Data Start Marker

import Mathlib
import Summits.NavierStokesRegularity.NavierStokesRegularity.Theses.DirectionEnergy
import Literature.Analysis.FluidPDE.NSCriticalClosureBesovKatoClass
import HarnessLib

/-!
# `DirectionEnergy.BoundedPointsExtend` — local boundedness below the top at every point
  forces a smooth extension (route `DirectionEnergy`, item stmt-NavierStokesRegularity-2894,
  support; GLUE of proved cone facts)

**Statement.** A classical Leray–Hopf solution from a rapidly decaying datum on `[0,T)` which is
bounded on some backward box `(T − r², T) × B(x, r)` at EVERY `x` extends smoothly past `T`.

PROOF. Otherwise Lemarié-Rieusset's Thm. 15.1 (C) (tree: `exists_singularPoint_of_classical_of_not_hasSmoothExtensionPast`)
gives a point `x₀` with `‖u‖_{L^∞(Q_r(T,x₀))} = ∞` for every small `r`, while the hypothesis at `x₀`
bounds `u` by `M` on `Q_r(T,x₀) = (T − r², T) × B(x₀, r)` for some `r` (shrink it below `√T`).

HONEST FRAMING: a continuation criterion about a HYPOTHETICAL solution; nothing here bears on the
regularity problem itself.
-/

noncomputable section

set_option linter.dupNamespace false

namespace Summit.NavierStokesRegularity.NavierStokesRegularity.Theorems

open MeasureTheory Set Function Metric
open scoped ENNReal
open Literature.Analysis Literature.Analysis.FluidPDE

/-- **Item stmt-NavierStokesRegularity-2894** (`DirectionEnergy.BoundedPointsExtend`): local
boundedness below the top at every point implies `HasSmoothExtensionPast` (contrapositive of the
singular-point theorem). [this file] -/
theorem directionEnergy_boundedPointsExtend_proof :
    Summit.NavierStokesRegularity.NavierStokesRegularity.Theses.DirectionEnergy.BoundedPointsExtend := by
  unfold Summit.NavierStokesRegularity.NavierStokesRegularity.Theses.DirectionEnergy.BoundedPointsExtend
  intro ν T hν hT u p hsol hLH hdec hloc
  by_contra hext
  obtain ⟨x₀, hx₀⟩ := exists_singularPoint_of_classical_of_not_hasSmoothExtensionPast hν hT hsol hLH hdec hext
  obtain ⟨r, hr, M, hM⟩ := hloc x₀
  -- shrink the radius below `√T`
  set ρ : ℝ := min r (Real.sqrt T / 2) with hρ
  have hρpos : 0 < ρ := lt_min hr (by positivity)
  have hρr : ρ ≤ r := min_le_left _ _
  have hρT : ρ ^ 2 < T := by
    have h1 : ρ ≤ Real.sqrt T / 2 := min_le_right _ _
    have h2 : Real.sqrt T ^ 2 = T := Real.sq_sqrt hT.le
    nlinarith [Real.sqrt_pos.2 hT]
  have hbound : ∀ t ∈ Ioo (T - ρ ^ 2) T, ∀ y ∈ ball x₀ ρ, ‖u t y‖ ≤ M := by
    intro t ht y hy
    refine hM t ⟨?_, ht.2⟩ y (ball_subset_ball hρr hy)
    have : ρ ^ 2 ≤ r ^ 2 := pow_le_pow_left₀ hρpos.le hρr 2
    linarith [ht.1]
  have hle : eLpNorm (uncurry u) ∞ (volume.restrict (parabolicCylinder ρ ((T : ℝ), x₀))) ≤
      ENNReal.ofReal M := by
    rw [eLpNorm_exponent_top]
    refine eLpNormEssSup_le_of_ae_bound (ae_restrict_of_forall_mem
      (measurableSet_Ioo.prod measurableSet_ball) fun z hz => ?_)
    exact hbound z.1 hz.1 z.2 hz.2
  rw [hx₀ ρ hρpos hρT] at hle
  exact absurd hle (not_le.2 ENNReal.ofReal_lt_top)

end Summit.NavierStokesRegularity.NavierStokesRegularity.Theorems

end
import Mathlib.RingTheory.GradedAlgebra.Homogeneous.Ideal
import Mathlib.RingTheory.GradedAlgebra.Homogeneous.Maps
import Mathlib.RingTheory.GradedAlgebra.RingHom
import Mathlib.RingTheory.Ideal.Quotient.Operations
import HarnessLib

/-!
# The grading of a quotient `A ⧸ I` by a homogeneous ideal

Topic: `Literature/RingTheory/GradedAlgebra`. For a graded `R`-algebra `A = ⨁ᵢ 𝒜 i` (Mathlib
`GradedAlgebra 𝒜`, `𝒜 : ι → Submodule R A`) and an ideal `I ≤ A`, the images
`(A ⧸ I)ᵢ := 𝒜 i · (A ⧸ I)` of the graded pieces under the quotient map (`quotGrading 𝒜 I`) always
form a graded monoid of submodules spanning `A ⧸ I`; when `I` is HOMOGENEOUS (generated by
homogeneous elements, Mathlib `Ideal.IsHomogeneous 𝒜 I` / `I : HomogeneousIdeal 𝒜`) they are
independent, so `A ⧸ I = ⨁ᵢ (A ⧸ I)ᵢ` is again a graded `R`-algebra and the quotient map is a
graded ring homomorphism (standard: Bruns–Herzog, *Cohen–Macaulay rings*, §1.5 — for a graded ideal
`I` the quotient `R/I` is graded by `(R/I)ᵢ = Rᵢ/Iᵢ`; Bourbaki, *Algèbre* II §11). Mathlib (tag of
this tree) has homogeneous ideals and `Proj` but not this quotient grading; it is the input of
`Proj (A ⧸ I)` — closed subschemes of `Proj A` such as Stanley–Reisner schemes
(`Literature/AlgebraicGeometry/StanleyReisner`).

* `quotGrading 𝒜 I i = (𝒜 i).map (A → A ⧸ I)`; `quotGrading.gradedMonoid` (any ideal);
  `iSup_quotGrading_eq_top` (any ideal); `iSupIndep_quotGrading`, `isInternal_quotGrading`
  (`I` homogeneous);
* `quotGrading.gradedAlgebra I : GradedAlgebra (quotGrading 𝒜 I.toIdeal)` for
  `I : HomogeneousIdeal 𝒜` (noncomputable, through `DirectSum.IsInternal.gradedAlgebra`);
* `quotGradedHom 𝒜 I : 𝒜 →+*ᵍ quotGrading 𝒜 I`, the quotient map as a graded ring homomorphism,
  `decompose_quotGrading_mk` (taking homogeneous components commutes with the quotient map) and
  `irrelevant_quotGrading_le_map` (the irrelevant ideal of `A ⧸ I` is the image of that of `A` —
  the hypothesis of Mathlib's `AlgebraicGeometry.Proj.map`).

Everything is proved; no named facts.

## References

* W. Bruns, J. Herzog, *Cohen–Macaulay rings*, rev. ed. (1998), §1.5 (graded rings and modules;
  quotients by graded ideals). [BrunsHerzog1998]
-/

open DirectSum

namespace Literature.RingTheory.GradedAlgebra

variable {ι R A : Type*} [CommRing R] [CommRing A] [Algebra R A]
variable (𝒜 : ι → Submodule R A) (I : Ideal A)

/-- The **quotient grading**: the `i`-th graded piece of `A ⧸ I` is the image of `𝒜 i` under the
quotient map, `(A ⧸ I)ᵢ = (𝒜 i + I) / I`. Defined for every ideal; it is a direct-sum decomposition
exactly when `I` is homogeneous (`isInternal_quotGrading`). [folklore] -/
def quotGrading (i : ι) : Submodule R (A ⧸ I) :=
  (𝒜 i).map (Ideal.Quotient.mkₐ R I).toLinearMap

variable {𝒜 I} in
/-- Membership in a graded piece of the quotient: `x ∈ (A ⧸ I)ᵢ ↔ x = ā` for some `a ∈ 𝒜 i`.
[folklore] -/
theorem mem_quotGrading_iff {i : ι} {x : A ⧸ I} :
    x ∈ quotGrading 𝒜 I i ↔ ∃ a ∈ 𝒜 i, Ideal.Quotient.mk I a = x :=
  Submodule.mem_map

variable {𝒜 I} in
/-- The class of a homogeneous element is homogeneous of the same degree. [folklore] -/
theorem mk_mem_quotGrading {i : ι} {a : A} (ha : a ∈ 𝒜 i) :
    Ideal.Quotient.mk I a ∈ quotGrading 𝒜 I i :=
  mem_quotGrading_iff.2 ⟨a, ha, rfl⟩

/-- The quotient pieces form a graded monoid (`1 ∈ (A⧸I)₀`, `(A⧸I)ᵢ (A⧸I)ⱼ ⊆ (A⧸I)ᵢ₊ⱼ`), for any
ideal `I`. [folklore] -/
instance quotGrading.gradedMonoid [AddMonoid ι] [SetLike.GradedMonoid 𝒜] :
    SetLike.GradedMonoid (quotGrading 𝒜 I) where
  one_mem := mem_quotGrading_iff.2 ⟨1, SetLike.one_mem_graded 𝒜, rfl⟩
  mul_mem := by
    rintro i j _ _ hx hy
    obtain ⟨a, ha, rfl⟩ := mem_quotGrading_iff.1 hx
    obtain ⟨b, hb, rfl⟩ := mem_quotGrading_iff.1 hy
    exact mem_quotGrading_iff.2 ⟨a * b, SetLike.mul_mem_graded ha hb, rfl⟩

section Decomposition

variable [DecidableEq ι] [AddMonoid ι] [GradedAlgebra 𝒜]

/-- The quotient pieces span `A ⧸ I` (for any ideal `I`): `⨆ᵢ (A⧸I)ᵢ = ⊤`. [folklore] -/
theorem iSup_quotGrading_eq_top : ⨆ i, quotGrading 𝒜 I i = ⊤ := by
  simp only [quotGrading, ← Submodule.map_iSup,
    (Decomposition.isInternal 𝒜).submodule_iSup_eq_top, Submodule.map_top, LinearMap.range_eq_top]
  exact Ideal.Quotient.mkₐ_surjective R I

variable {𝒜} in
/-- An element of `⨆_{j ≠ i} 𝒜 j` has zero `i`-th homogeneous component. [folklore] -/
theorem decompose_apply_eq_zero_of_mem_iSup_ne {i : ι} {c : A} (hc : c ∈ ⨆ j ≠ i, 𝒜 j) :
    (decompose 𝒜 c i : A) = 0 := by
  induction hc using Submodule.iSup_induction' with
  | mem j x hx =>
    by_cases hji : j = i
    · subst hji
      rw [iSup_neg (fun h => h rfl), Submodule.mem_bot] at hx
      simp [hx]
    · rw [iSup_pos hji] at hx
      exact decompose_of_mem_ne 𝒜 hx hji
  | zero => simp
  | add x y _ _ hx hy => simp [decompose_add, hx, hy]

/-- For a HOMOGENEOUS ideal the quotient pieces are independent: if `ā ∈ (A⧸I)ᵢ` also lies in
`Σ_{j ≠ i} (A⧸I)ⱼ`, write `a - c ∈ I` with `a ∈ 𝒜 i`, `c ∈ ⨆_{j≠i} 𝒜 j`; the `i`-th component
`a` of `a - c` lies in `I`, so `ā = 0`. [folklore] -/
theorem iSupIndep_quotGrading (hI : I.IsHomogeneous 𝒜) : iSupIndep (quotGrading 𝒜 I) := by
  rw [iSupIndep_def]
  intro i
  rw [Submodule.disjoint_def]
  intro x hx hx'
  obtain ⟨a, ha, rfl⟩ := mem_quotGrading_iff.1 hx
  have hmap : (⨆ j ≠ i, quotGrading 𝒜 I j) =
      (⨆ j ≠ i, 𝒜 j).map (Ideal.Quotient.mkₐ R I).toLinearMap := by
    simp only [quotGrading, Submodule.map_iSup]
  rw [hmap] at hx'
  obtain ⟨c, hc, hca⟩ := Submodule.mem_map.1 hx'
  have hsub : a - c ∈ I := by
    rw [← Ideal.Quotient.eq, ← Ideal.Quotient.mkₐ_eq_mk R]
    exact hca.symm
  have hcomp := hI.mem_iff.1 hsub i
  rw [decompose_sub, DirectSum.sub_apply, Submodule.coe_sub,
    decompose_apply_eq_zero_of_mem_iSup_ne hc, sub_zero, decompose_of_mem_same 𝒜 ha] at hcomp
  exact (Ideal.Quotient.eq_zero_iff_mem).2 hcomp

/-- For a homogeneous ideal, `A ⧸ I` is the internal direct sum of the quotient pieces.
[folklore] -/
theorem isInternal_quotGrading (hI : I.IsHomogeneous 𝒜) : DirectSum.IsInternal (quotGrading 𝒜 I) :=
  (DirectSum.isInternal_submodule_iff_iSupIndep_and_iSup_eq_top _).2
    ⟨iSupIndep_quotGrading 𝒜 I hI, iSup_quotGrading_eq_top 𝒜 I⟩

/-- **The quotient of a graded algebra by a homogeneous ideal is a graded algebra**, graded by the
images of the graded pieces (Bruns–Herzog §1.5). Noncomputable: the decomposition is obtained from
`DirectSum.IsInternal`. [folklore] -/
noncomputable instance quotGrading.gradedAlgebra (I : HomogeneousIdeal 𝒜) :
    GradedAlgebra (quotGrading 𝒜 I.toIdeal) :=
  (isInternal_quotGrading 𝒜 I.toIdeal I.isHomogeneous).gradedAlgebra

end Decomposition

/-- The quotient map `A → A ⧸ I` as a GRADED ring homomorphism `𝒜 →+*ᵍ quotGrading 𝒜 I` (it maps
`𝒜 i` into `(A⧸I)ᵢ` by definition). [folklore] -/
def quotGradedHom : 𝒜 →+*ᵍ quotGrading 𝒜 I where
  __ := Ideal.Quotient.mk I
  map_mem := fun hx => mk_mem_quotGrading hx

/-- Unfolding: the graded quotient map is the quotient map. [folklore] -/
@[simp]
theorem quotGradedHom_apply (a : A) : quotGradedHom 𝒜 I a = Ideal.Quotient.mk I a := rfl

/-- The graded quotient map is surjective. [folklore] -/
theorem quotGradedHom_surjective : Function.Surjective (quotGradedHom 𝒜 I) :=
  Ideal.Quotient.mk_surjective

section GradedQuotientMap

variable [DecidableEq ι] [AddMonoid ι] [GradedAlgebra 𝒜] (I : HomogeneousIdeal 𝒜)

/-- **Homogeneous components pass to the quotient**: the `i`-th component of `ā` in `A ⧸ I` is the
class of the `i`-th component of `a` (`I` homogeneous). [folklore] -/
theorem decompose_quotGrading_mk (a : A) (i : ι) :
    (decompose (quotGrading 𝒜 I.toIdeal) (Ideal.Quotient.mk I.toIdeal a) i : A ⧸ I.toIdeal) =
      Ideal.Quotient.mk I.toIdeal (decompose 𝒜 a i) :=
  ((quotGradedHom 𝒜 I.toIdeal).map_directSumDecompose (x := a) (i := i)).symm

/-- The graded pieces of the quotient are the images of those of `A` also in the sense of
`GradedRing.proj`: `proj i ā = (proj i a)‾`. [folklore] -/
theorem proj_quotGrading_mk (a : A) (i : ι) :
    GradedRing.proj (quotGrading 𝒜 I.toIdeal) i (Ideal.Quotient.mk I.toIdeal a) =
      Ideal.Quotient.mk I.toIdeal (GradedRing.proj 𝒜 i a) := by
  rw [GradedRing.proj_apply, GradedRing.proj_apply, decompose_quotGrading_mk]

end GradedQuotientMap

section Irrelevant

variable [DecidableEq ι] [AddCommMonoid ι] [PartialOrder ι] [CanonicallyOrderedAdd ι]
  [GradedAlgebra 𝒜] (I : HomogeneousIdeal 𝒜)

/-- The irrelevant ideal of `A ⧸ I` is contained in (indeed equal to) the image of the irrelevant
ideal of `A` — the hypothesis `hf` of Mathlib's `AlgebraicGeometry.Proj.map` for the quotient map,
so that `Proj (A ⧸ I) ⟶ Proj A` is defined. [folklore] -/
theorem irrelevant_quotGrading_le_map :
    HomogeneousIdeal.irrelevant (quotGrading 𝒜 I.toIdeal) ≤
      (HomogeneousIdeal.irrelevant 𝒜).map (quotGradedHom 𝒜 I.toIdeal) := by
  rw [HomogeneousIdeal.irrelevant_le]
  intro i hi x hx
  obtain ⟨a, ha, rfl⟩ := mem_quotGrading_iff.1 hx
  exact Ideal.mem_map_of_mem _ (HomogeneousIdeal.mem_irrelevant_of_mem 𝒜 hi ha)

end Irrelevant

end Literature.RingTheory.GradedAlgebra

Data End Marker

What to work on: Look over the entries above and count the lines where the word "toIdeal" appears, then report only that count.

Expected output: 10